import Literature.AnabelianGeometry.SemiGraphs.BouquetOneCoverings
import Literature.AnabelianGeometry.SemiGraphs.PathCoverZMT

/-!
# Proof of [SemiAnbd] Remark 1.5.1 (1): the nonarchimedean condition `n ∣ d`

Mochizuki, *Semi-graphs of anabelioids*, Publ. RIMS **42** (2006) 221–322, §1, Remark 1.5.1, author's
manuscript pp. 18–19 [cite: MochizukiSemiAnbd2006, Rem. 1.5.1(1) p.19]: "(1) The case where `φ` itself
is a finite graph-covering, of degree `n`.  In this case, the resulting condition on `d` [for the
covering `C_d → H_1` to have the property of Theorem 1.2 (ii) relative to `φ`] is *nonarchimedean*,
i.e.: `d ≡ 0 (mod n)`."

This file DISCHARGES the named fact `SemiGraph.remark_1_5_1_nonarchimedean` of
`ZariskiMainTheorem.lean` (statement by abc-iut-L3-t1).  By `exists_cyclicIndex`
(`BouquetOneCoverings.lean`) the connected degree-`n` covering `G` of `H_1` is an `n`-cycle: there is a
bijective index `idx : 𝒱_G → ℤ/n` increasing by `1` along every edge.  On `G ×_{H_1} C_d` the lift
of an edge from `(v, k)` ends at `(v', k + 1)` with `idx v' = idx v + 1`.  If `n ∣ d`, the quantity
`(k mod n) − idx v ∈ ℤ/n` is constant along the barycentric subdivision, hence on every connected
sub-semi-graph `H`, so `H` has at most one vertex (edge) over each vertex (edge) of `C_d` and embeds
(`isEmbedding_of_injective`).  If `n ∤ d`, lifting the cycle `d` steps from `(idx⁻¹ 0, 0)` gives a
connected sub-semi-graph containing the distinct vertices `(idx⁻¹ 0, 0)` and `(idx⁻¹ d, 0)` over the
same vertex of `C_d`, which therefore does not embed.  Proof-only (no definitions).
-/

namespace Literature.AnabelianGeometry.SemiGraphs
/-- **Counting step** (shared by both cases of `frh_core`): `N + 1` coordinate combinations
`∑_d avec k d • X_d` supported on `D_K` whose translated orbit images have lowest-degree forms
`lead k` in degree `pdeg k`, such that the monomials of degree `δ` in the `lead k` are linearly
independent, give `C(δ + N, N)` independent elements of the degree-`δ`, `D_K`-supported orbit-image
piece. [folklore] -/
theorem frh_count (h : MvPolynomial σ ℂ) (m : ℕ) (P : DegIdx σ m → Prop) (N δ : ℕ)
    (avec : Fin (N + 1) → DegIdx σ m → ℂ) (havec : ∀ k d, ¬ P d → avec k d = 0)
    (pdeg : Fin (N + 1) → ℕ) (lead : Fin (N + 1) → MvPolynomial (σ × σ) ℂ)
    (hwk : ∀ k, (∀ j < pdeg k, homogeneousComponent j (hlbτ⟦σ⟧ (genericOrbitMap h m
        (∑ d, avec k d • (X d : MvPolynomial (DegIdx σ m) ℂ)))) = 0) ∧
      homogeneousComponent (pdeg k) (hlbτ⟦σ⟧ (genericOrbitMap h m
        (∑ d, avec k d • (X d : MvPolynomial (DegIdx σ m) ℂ)))) = lead k)
    (hLI : LinearIndependent ℂ fun e : DegIdx (Fin (N + 1)) δ => ∏ k, lead k ^ e.1 k) :
    Nat.choose (δ + N) N ≤ Module.finrank ℂ ↥((MvPolynomial.homogeneousSubmodule (DegIdx σ m) ℂ δ ⊓
        Subalgebra.toSubmodule (MvPolynomial.supported ℂ {d : DegIdx σ m | P d})).map
          (genericOrbitMap h m).toLinearMap) := by
  classical
  set lin : (DegIdx σ m → ℂ) → MvPolynomial (DegIdx σ m) ℂ :=
    fun c => ∑ d, c d • (X d : MvPolynomial (DegIdx σ m) ℂ) with hlin
  set G : MvPolynomial (DegIdx σ m) ℂ →ₐ[ℂ] MvPolynomial (σ × σ) ℂ :=
    (hlbτ⟦σ⟧).comp (genericOrbitMap h m) with hG
  set w : Fin (N + 1) → MvPolynomial (σ × σ) ℂ := fun k => G (lin (avec k)) with hw
  have hwk' : ∀ k, (∀ j < pdeg k, homogeneousComponent j (w k) = 0) ∧
      homogeneousComponent (pdeg k) (w k) = lead k := hwk
  set Q : DegIdx (Fin (N + 1)) δ → MvPolynomial (DegIdx σ m) ℂ :=
    fun e => ∏ k, lin (avec k) ^ e.1 k with hQ
  set n : DegIdx (Fin (N + 1)) δ → ℕ := fun e => ∑ k, e.1 k * pdeg k
  have hP : ∀ e, (∀ j < n e, homogeneousComponent j (G (Q e)) = 0) ∧
      homogeneousComponent (n e) (G (Q e)) = ∏ k, lead k ^ e.1 k := by
    intro e
    have hGQ : G (Q e) = ∏ k, w k ^ (e.1 k) := by simp only [hQ, map_prod, map_pow, hw]
    have h := hlbOrd_prod Finset.univ (fun k => e.1 k * pdeg k) (fun k => w k ^ e.1 k)
      fun k _ => (hlbOrd_pow (hwk' k).1 (e.1 k)).1
    rw [hGQ]
    exact ⟨h.1, h.2.trans (Finset.prod_congr rfl fun k _ =>
      (hlbOrd_pow (hwk' k).1 (e.1 k)).2.trans (congrArg (· ^ e.1 k) (hwk' k).2))⟩
  have hPLI : LinearIndependent ℂ (fun e => G (Q e)) :=
    hlb_linearIndependent_of_initialForms _ _ n hLI (fun e => (hP e).1) (fun e => (hP e).2)
  have hlinmem : ∀ k, lin (avec k) ∈ MvPolynomial.supported ℂ {d : DegIdx σ m | P d} := fun k => by
    refine Subalgebra.sum_mem _ fun d _ => ?_
    by_cases hd : P d
    · exact Subalgebra.smul_mem _ (X_mem_supported.mpr hd) _
    · rw [havec k d hd, zero_smul]
      exact Subalgebra.zero_mem _
  have hQmem : ∀ e, Q e ∈ MvPolynomial.homogeneousSubmodule (DegIdx σ m) ℂ δ ⊓
      Subalgebra.toSubmodule (MvPolynomial.supported ℂ {d : DegIdx σ m | P d}) := fun e => by
    refine ⟨?_, ?_⟩
    · rw [SetLike.mem_coe, mem_homogeneousSubmodule, hQ]
      have h := IsHomogeneous.prod Finset.univ (fun k => lin (avec k) ^ e.1 k) (fun k => 1 * e.1 k)
        fun k _ => IsHomogeneous.pow ((mem_homogeneousSubmodule 1 _).mp (Submodule.sum_mem _
          fun d _ => Submodule.smul_mem _ _ ((mem_homogeneousSubmodule 1 _).mpr
            (isHomogeneous_X ℂ d)))) (e.1 k)
      simp only [one_mul] at h
      rwa [← Finsupp.degree_eq_sum, mem_degMonomials_iff.mp e.2] at h
    · change Q e ∈ MvPolynomial.supported ℂ {d : DegIdx σ m | P d}
      exact Subalgebra.prod_mem _ fun k _ => Subalgebra.pow_mem _ (hlinmem k) _
  have := finite_homogeneousSubmodule (DegIdx σ m) ℂ δ
  haveI : Module.Finite ℂ ↥(MvPolynomial.homogeneousSubmodule (DegIdx σ m) ℂ δ ⊓
      Subalgebra.toSubmodule (MvPolynomial.supported ℂ {d : DegIdx σ m | P d})) :=
    Module.Finite.of_injective (Submodule.inclusion inf_le_left) (Submodule.inclusion_injective _)
  have hfam : LinearIndependent ℂ (fun e : DegIdx (Fin (N + 1)) δ =>
      (⟨genericOrbitMap h m (Q e), Submodule.mem_map_of_mem (hQmem e)⟩ :
        ↥((MvPolynomial.homogeneousSubmodule (DegIdx σ m) ℂ δ ⊓
          Subalgebra.toSubmodule (MvPolynomial.supported ℂ {d : DegIdx σ m | P d})).map
            (genericOrbitMap h m).toLinearMap))) :=
    LinearIndependent.of_comp (Submodule.subtype _)
      (LinearIndependent.of_comp (hlbτ⟦σ⟧).toLinearMap hPLI)
  have hcard := hfam.fintype_card_le_finrank
  rwa [Fintype.card_coe, degMonomials, Finset.card_finsuppAntidiag_nat_eq_choose, Finset.card_univ,
    Fintype.card_fin, show N + 1 + δ - 1 = δ + N by omega, Nat.choose_symm_add] at hcard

***

TASK REQUIREMENTS: The lines above from the one with "homogeneousComponent (pdeg k) (w" through the one with "(hlbOrd_pow (hwk' k).1 (e.1 k)).2.trans" are to be duplicated exactly, ends included, with nothing added.

WRITTEN REPLY:
      homogeneousComponent (pdeg k) (w k) = lead k := hwk
  set Q : DegIdx (Fin (N + 1)) δ → MvPolynomial (DegIdx σ m) ℂ :=
    fun e => ∏ k, lin (avec k) ^ e.1 k with hQ
  set n : DegIdx (Fin (N + 1)) δ → ℕ := fun e => ∑ k, e.1 k * pdeg k
  have hP : ∀ e, (∀ j < n e, homogeneousComponent j (G (Q e)) = 0) ∧
      homogeneousComponent (n e) (G (Q e)) = ∏ k, lead k ^ e.1 k := by
    intro e
    have hGQ : G (Q e) = ∏ k, w k ^ (e.1 k) := by simp only [hQ, map_prod, map_pow, hw]
    have h := hlbOrd_prod Finset.univ (fun k => e.1 k * pdeg k) (fun k => w k ^ e.1 k)
      fun k _ => (hlbOrd_pow (hwk' k).1 (e.1 k)).1
    rw [hGQ]
    exact ⟨h.1, h.2.trans (Finset.prod_congr rfl fun k _ =>
      (hlbOrd_pow (hwk' k).1 (e.1 k)).2.trans (congrArg (· ^ e.1 k) (hwk' k).2))⟩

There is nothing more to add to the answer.